▶ [Required work]: Exactly as they appear below, repeat the lines from the one with "have hD₀irr : IsIrreducible" through the one with "rw [← hptcl.closure_eq, ←", and no others.

▶ [Dataset records]:
*** Begin section ***

/-! ## §1. The one-step law -/

/-- **ONE STEP: at a W-low never-isolated chain point whose blow-up swallows a stratum component, every stratum component through the next chain point
DOMINATES a stratum component** — res-type-040's `StepProjectionσE.closure_image_mem_componentsIn_of_swallow` (p-port of stub-4's (b-fib)/(b-curve)) with the
printed CJS Thm. 3.14 renderings under `CharHypothesis` REPLACED by the (F1♯) binders `Theorem314_geomDir` / `Theorem314_nearFibre_geomDir` under
`GeomDirHypothesis`, which is automatic at `ē ≤ 2` (`geomDirHypothesis_of_geomDirDim_le_two`): NO characteristic hypothesis. Proof otherwise verbatim.
[cite: CossartJannsenSaito2020, Thm. 3.14, Def. 3.1] -/
theorem StepProjectionσE.closure_image_mem_componentsIn_of_swallow_geomDir (hF : Theorem314_geomDir.{u})
    (hFf : Theorem314_nearFibre_geomDir.{u}) {s s' : MarkedStageE.{u}} {f : s'.W ⟶ s.W} (hf : StepProjectionσE σ N ν s s' f)
    (hgood : RunGood k N ν s.W) (hgood' : RunGood k N ν s'.W)
    (hadm : ∀ (C : s.W.IdealSheafData) (P' : Option (Pending (blowup C))), σ.step s.W s.ln N ν s.L s.P s.E C P' →
      IdealSheafData.IsPermissible C ∧ (C.support : Set s.W) ⊆ Scheme.hsStratum s.W N ν)
    (hpt : s.pt ∈ Scheme.hsStratum s.W N ν) (hptcl : IsClosed ({s.pt} : Set s.W)) (hnot : ¬ Iso N s.toMarkedStage)
    (hnot' : ¬ Iso N s'.toMarkedStage) (hlow : s.toMarkedStage.geomDirDim ≤ 2)
    (hsw : ∀ (C : s.W.IdealSheafData) (P' : Option (Pending (blowup C))), σ.step s.W s.ln N ν s.L s.P s.E C P' →
      s.pt ∈ (C.support : Set s.W) → ∃ Z ∈ componentsThrough N ν s.toMarkedStage, Z ⊆ (C.support : Set s.W))
    {Z' : Set s'.W} (hZ' : Z' ∈ componentsThrough N ν s'.toMarkedStage) :
    closure (f.base '' Z') ∈ componentsIn (Scheme.hsStratum s.W N ν) := by
  by_contra hbirth
  have hx'ν : s'.pt ∈ Scheme.hsStratum s'.W N ν := hf.pt_mem_hsStratum
  obtain ⟨C, P', hln, x', hcs, hπ, -, hx', e, rfl⟩ := hf
  subst e
  simp only [eqToHom_refl, Category.id_comp] at hbirth ⊢
  haveI : IsLocallyNoetherian s.W := s.ln
  haveI : IsLocallyNoetherian (blowup C) := hln
  -- (F1♯) at the chain point: automatic at `ē ≤ 2`
  have hgdh : GeomDirHypothesis s.W s.pt := geomDirHypothesis_of_geomDirDim_le_two hlow
  haveI : IsNoetherian s.W := by
    obtain ⟨g, hg, hq⟩ := hgood.overField
    exact Scheme.isNoetherian_of_finiteType_over_field g
  haveI : IsNoetherian (blowup C) := by
    obtain ⟨g, hg, hq⟩ := hgood'.overField
    exact Scheme.isNoetherian_of_finiteType_over_field g
  obtain ⟨hperm, hCsub⟩ := hadm C P' hcs
  have hCreg : Literature.AlgebraicGeometry.Resolution.Scheme.IsRegular C.subscheme := isRegular_subscheme_of_isPermissible hperm
  have hexc : Scheme.IsExcellent s.W := hgood.isExcellent
  have hY : IsClosed (Scheme.hsStratum s.W N ν) := hgood.isClosed_hsStratum
  have hY' : IsClosed (Scheme.hsStratum (blowup C) N ν) := hgood'.isClosed_hsStratum
  have hπY' : (blowup.π C).base '' Scheme.hsStratum (blowup C) N ν ⊆ Scheme.hsStratum s.W N ν := by
    rintro _ ⟨z, hz, rfl⟩
    have hle := (blowup.isBlowup C).hsFun_le_of_isPermissible hexc hperm N z
    exact hgood.supMax _ ((Scheme.mem_hsStratum_iff.mp hz).symm.le.trans hle)
  have hST : ∀ T, T ⊆ Scheme.hsStratum s.W N ν →
      strictTransformSet (blowup.π C) (C.support : Set s.W) T ⊆ Scheme.hsStratum (blowup C) N ν :=
    fun T hT => strictTransformSet_subset_hsStratum C hT hY'
  -- births lie over the centre, so the chain point lies in the centre
  have hZ'sub : Z' ⊆ (blowup.π C).base ⁻¹' (C.support : Set s.W) :=
    subset_preimage_support_of_not_mem_componentsIn C hY (componentsIn.finite _) hY' (componentsIn.finite _) hπY' hST hZ'.1 hbirth
  have hmem : s.pt ∈ (C.support : Set s.W) := by
    have h := hZ'sub hZ'.2
    rw [Set.mem_preimage] at h
    change (blowup.π C).base x' ∈ _ at h
    rwa [hπ] at h
  -- the swallowed component and a generisation of the chain point inside the centre
  obtain ⟨Z, hZT, hZC⟩ := hsw C P' hcs hmem
  have hZnt : Z.Nontrivial := nontrivial_of_mem_componentsThrough_of_not_iso hgood hpt hnot hZT
  have hZirr : IsIrreducible Z := componentsIn.isIrreducible hZT.1
  have hZcl : IsClosed Z := componentsIn.isClosed hY hZT.1
  have hZgen : IsGenericPoint hZirr.genericPoint Z := hZirr.isGenericPoint_genericPoint hZcl
  have hηx : hZirr.genericPoint ⤳ s.pt := hZgen.specializes hZT.2
  have hηne : hZirr.genericPoint ≠ s.pt := by
    intro h
    obtain ⟨a, ha, b, hb, hab⟩ := hZnt
    have hZs : Z = {s.pt} := by rw [← hZgen.def, h, hptcl.closure_eq]
    rw [hZs] at ha hb
    exact hab (ha.trans hb.symm)
  have h1 : (1 : WithBot ℕ∞) ≤ ringKrullDim (s.W.presheaf.stalk s.pt ⧸ stalkIdeal C s.pt) :=
    one_le_ringKrullDim_quotient_stalkIdeal C hηx hηne (hZC hZgen.mem)
  -- `e ≤ ē ≤ 2`
  have he2 : (Scheme.dirDim s.W s.pt : WithBot ℕ∞) ≤ 2 := by
    have h : Scheme.dirDim s.W s.pt ≤ 2 := (Scheme.dirDim_le_geomDirDim s.pt).trans hlow
    exact_mod_cast h
  -- F-61: the near fibre over the chain point is a subsingleton
  have hfib : {z : ↥(blowup C) | (blowup.π C).base z = s.pt ∧
      Scheme.hsFun (blowup C) N z = Scheme.hsFun s.W N s.pt}.Subsingleton := by
    refine hFf s.W (blowup C) (blowup.π C) C hexc hperm (blowup.isBlowup C) N hgood.dim_le s.pt hmem hgdh ?_
    refine he2.trans ?_
    have h2 : (2 : WithBot ℕ∞) = 1 + 1 := by norm_num
    rw [h2]
    exact add_le_add h1 le_rfl
  -- Thm. 3.14 (numerical) at the near point `x'`: `dim 𝒪_{V(C),x} < e_x ≤ 2`
  have hlt : ringKrullDim (s.W.presheaf.stalk s.pt ⧸ stalkIdeal C s.pt) < 2 := by
    have key := hF s.W (blowup C) (blowup.π C) C N x' s.pt hexc hperm (blowup.isBlowup C) hgood.dim_le hπ hmem hgdh
      (by rw [Scheme.mem_hsStratum_iff.mp hx', Scheme.mem_hsStratum_iff.mp hpt])
    exact key.trans_le he2
  -- the generic point of `Z'` and its image
  have hZ'irr : IsIrreducible Z' := componentsIn.isIrreducible hZ'.1
  have hZ'cl : IsClosed Z' := componentsIn.isClosed hY' hZ'.1
  have hζ : IsGenericPoint hZ'irr.genericPoint Z' := hZ'irr.isGenericPoint_genericPoint hZ'cl
  set ζ := hZ'irr.genericPoint with hζdef
  have hclA : closure ((blowup.π C).base '' Z') = closure {(blowup.π C).base ζ} := by
    conv_lhs => rw [← hζ.def]
    exact closure_image_closure_singleton (blowup.π C).continuous ζ
  by_cases ha : (blowup.π C).base ζ = s.pt
  · -- `Z'` lies in the near fibre over `x`: `Z' = {x'}`, impossible at a never-isolated stage
    have hZ'fib : Z' ⊆ {z : ↥(blowup C) | (blowup.π C).base z = s.pt ∧
        Scheme.hsFun (blowup C) N z = Scheme.hsFun s.W N s.pt} := by
      intro z hz
      refine ⟨?_, ?_⟩
      · have hz1 : (blowup.π C).base z ∈ closure {(blowup.π C).base ζ} := by
          rw [← hclA]
          exact subset_closure ⟨z, hz, rfl⟩
        rw [ha, hptcl.closure_eq] at hz1
        exact hz1
      · rw [Scheme.mem_hsStratum_iff.mp (componentsIn.subset hZ'.1 hz), Scheme.mem_hsStratum_iff.mp hpt]
    have hx'fib : x' ∈ {z : ↥(blowup C) | (blowup.π C).base z = s.pt ∧
        Scheme.hsFun (blowup C) N z = Scheme.hsFun s.W N s.pt} :=
      ⟨hπ, by rw [Scheme.mem_hsStratum_iff.mp hx', Scheme.mem_hsStratum_iff.mp hpt]⟩
    have hsub : Z' ⊆ {x'} := fun z hz => hfib (hZ'fib hz) hx'fib
    have hZ'nt : Z'.Nontrivial := nontrivial_of_mem_componentsThrough_of_not_iso hgood' hx'ν hnot' hZ'
    obtain ⟨a, ha', b, hb', hab⟩ := hZ'nt
    exact hab ((hsub ha').trans (hsub hb').symm)
  · -- `A = closure {π ζ}` is an irreducible closed subset of `V(C)` through `x`, not `{x}`: a component of `V(C)`, hence `= Z`
    have hAsub : closure {(blowup.π C).base ζ} ⊆ (C.support : Set s.W) :=
      closure_minimal (Set.singleton_subset_iff.mpr (hZ'sub hζ.mem)) C.support.isClosed
    have hAirr : IsIrreducible (closure {(blowup.π C).base ζ}) := isIrreducible_singleton.closure
    have hxA : s.pt ∈ closure {(blowup.π C).base ζ} := by
      rw [← hclA]
      exact subset_closure ⟨x', hZ'.2, hπ⟩
    -- `A` is a component of `V(C)`
    have hAcomp : closure {(blowup.π C).base ζ} ∈ componentsIn (C.support : Set s.W) := by
      by_contra hnotA
      obtain ⟨D₀, hD₀, hAD⟩ := exists_componentsIn_superset C.support.isClosed (componentsIn.finite _) hAirr hAsub
      have hAD' : closure {(blowup.π C).base ζ} ≠ D₀ := fun h => hnotA (h ▸ hD₀)
      have hD₀irr : IsIrreducible D₀ := componentsIn.isIrreducible hD₀
      have hD₀cl : IsClosed D₀ := componentsIn.isClosed C.support.isClosed hD₀
      have hAgen : IsGenericPoint hAirr.genericPoint (closure {(blowup.π C).base ζ}) :=
        hAirr.isGenericPoint_genericPoint isClosed_closure
      have hDgen : IsGenericPoint hD₀irr.genericPoint D₀ := hD₀irr.isGenericPoint_genericPoint hD₀cl
      have hax : hAirr.genericPoint ⤳ s.pt := hAgen.specializes hxA
      have hηa : hD₀irr.genericPoint ⤳ hAirr.genericPoint := hDgen.specializes (hAD hAgen.mem)
      have hne₁ : hAirr.genericPoint ≠ s.pt := by
        intro h
        apply ha
        have : (blowup.π C).base ζ ∈ ({s.pt} : Set s.W) := by
          rw [← hptcl.closure_eq, ← h, hAgen.def]
          exact subset_closure (Set.mem_singleton _)
        exact this
      have hne₂ : hD₀irr.genericPoint ≠ hAirr.genericPoint := by
        intro h
        apply hAD'
        rw [← hAgen.def, ← hDgen.def, h]
      have h2 := two_le_ringKrullDim_quotient_stalkIdeal C hax hηa hne₁ hne₂ ((componentsIn.subset hD₀) hDgen.mem)
        (hAsub hAgen.mem)
      exact absurd (h2.trans_lt hlt) (lt_irrefl _)
    -- `Z` is a component of `V(C)` as well
    have hZcomp : Z ∈ componentsIn (C.support : Set s.W) := by
      obtain ⟨D₁, hD₁, hZD⟩ := exists_componentsIn_superset C.support.isClosed (componentsIn.finite _) hZirr hZC
      have hD₁Z : D₁ ⊆ Z := (mem_componentsIn_iff.mp hZT.1).2.2 D₁ ((componentsIn.subset hD₁).trans hCsub)
        (componentsIn.isIrreducible hD₁) hZD
      have : Z = D₁ := Set.Subset.antisymm hZD hD₁Z
      rw [this]
      exact hD₁
    have hAZ : closure {(blowup.π C).base ζ} = Z := eq_of_mem_componentsIn_of_isRegular hCreg hAcomp hZcomp hxA hZT.2
    apply hbirth
    rw [hclA, hAZ]
    exact hZT.1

*** End section ***

▶ [Exercise output]:
      have hD₀irr : IsIrreducible D₀ := componentsIn.isIrreducible hD₀
      have hD₀cl : IsClosed D₀ := componentsIn.isClosed C.support.isClosed hD₀
      have hAgen : IsGenericPoint hAirr.genericPoint (closure {(blowup.π C).base ζ}) :=
        hAirr.isGenericPoint_genericPoint isClosed_closure
      have hDgen : IsGenericPoint hD₀irr.genericPoint D₀ := hD₀irr.isGenericPoint_genericPoint hD₀cl
      have hax : hAirr.genericPoint ⤳ s.pt := hAgen.specializes hxA
      have hηa : hD₀irr.genericPoint ⤳ hAirr.genericPoint := hDgen.specializes (hAD hAgen.mem)
      have hne₁ : hAirr.genericPoint ≠ s.pt := by
        intro h
        apply ha
        have : (blowup.π C).base ζ ∈ ({s.pt} : Set s.W) := by
          rw [← hptcl.closure_eq, ← h, hAgen.def]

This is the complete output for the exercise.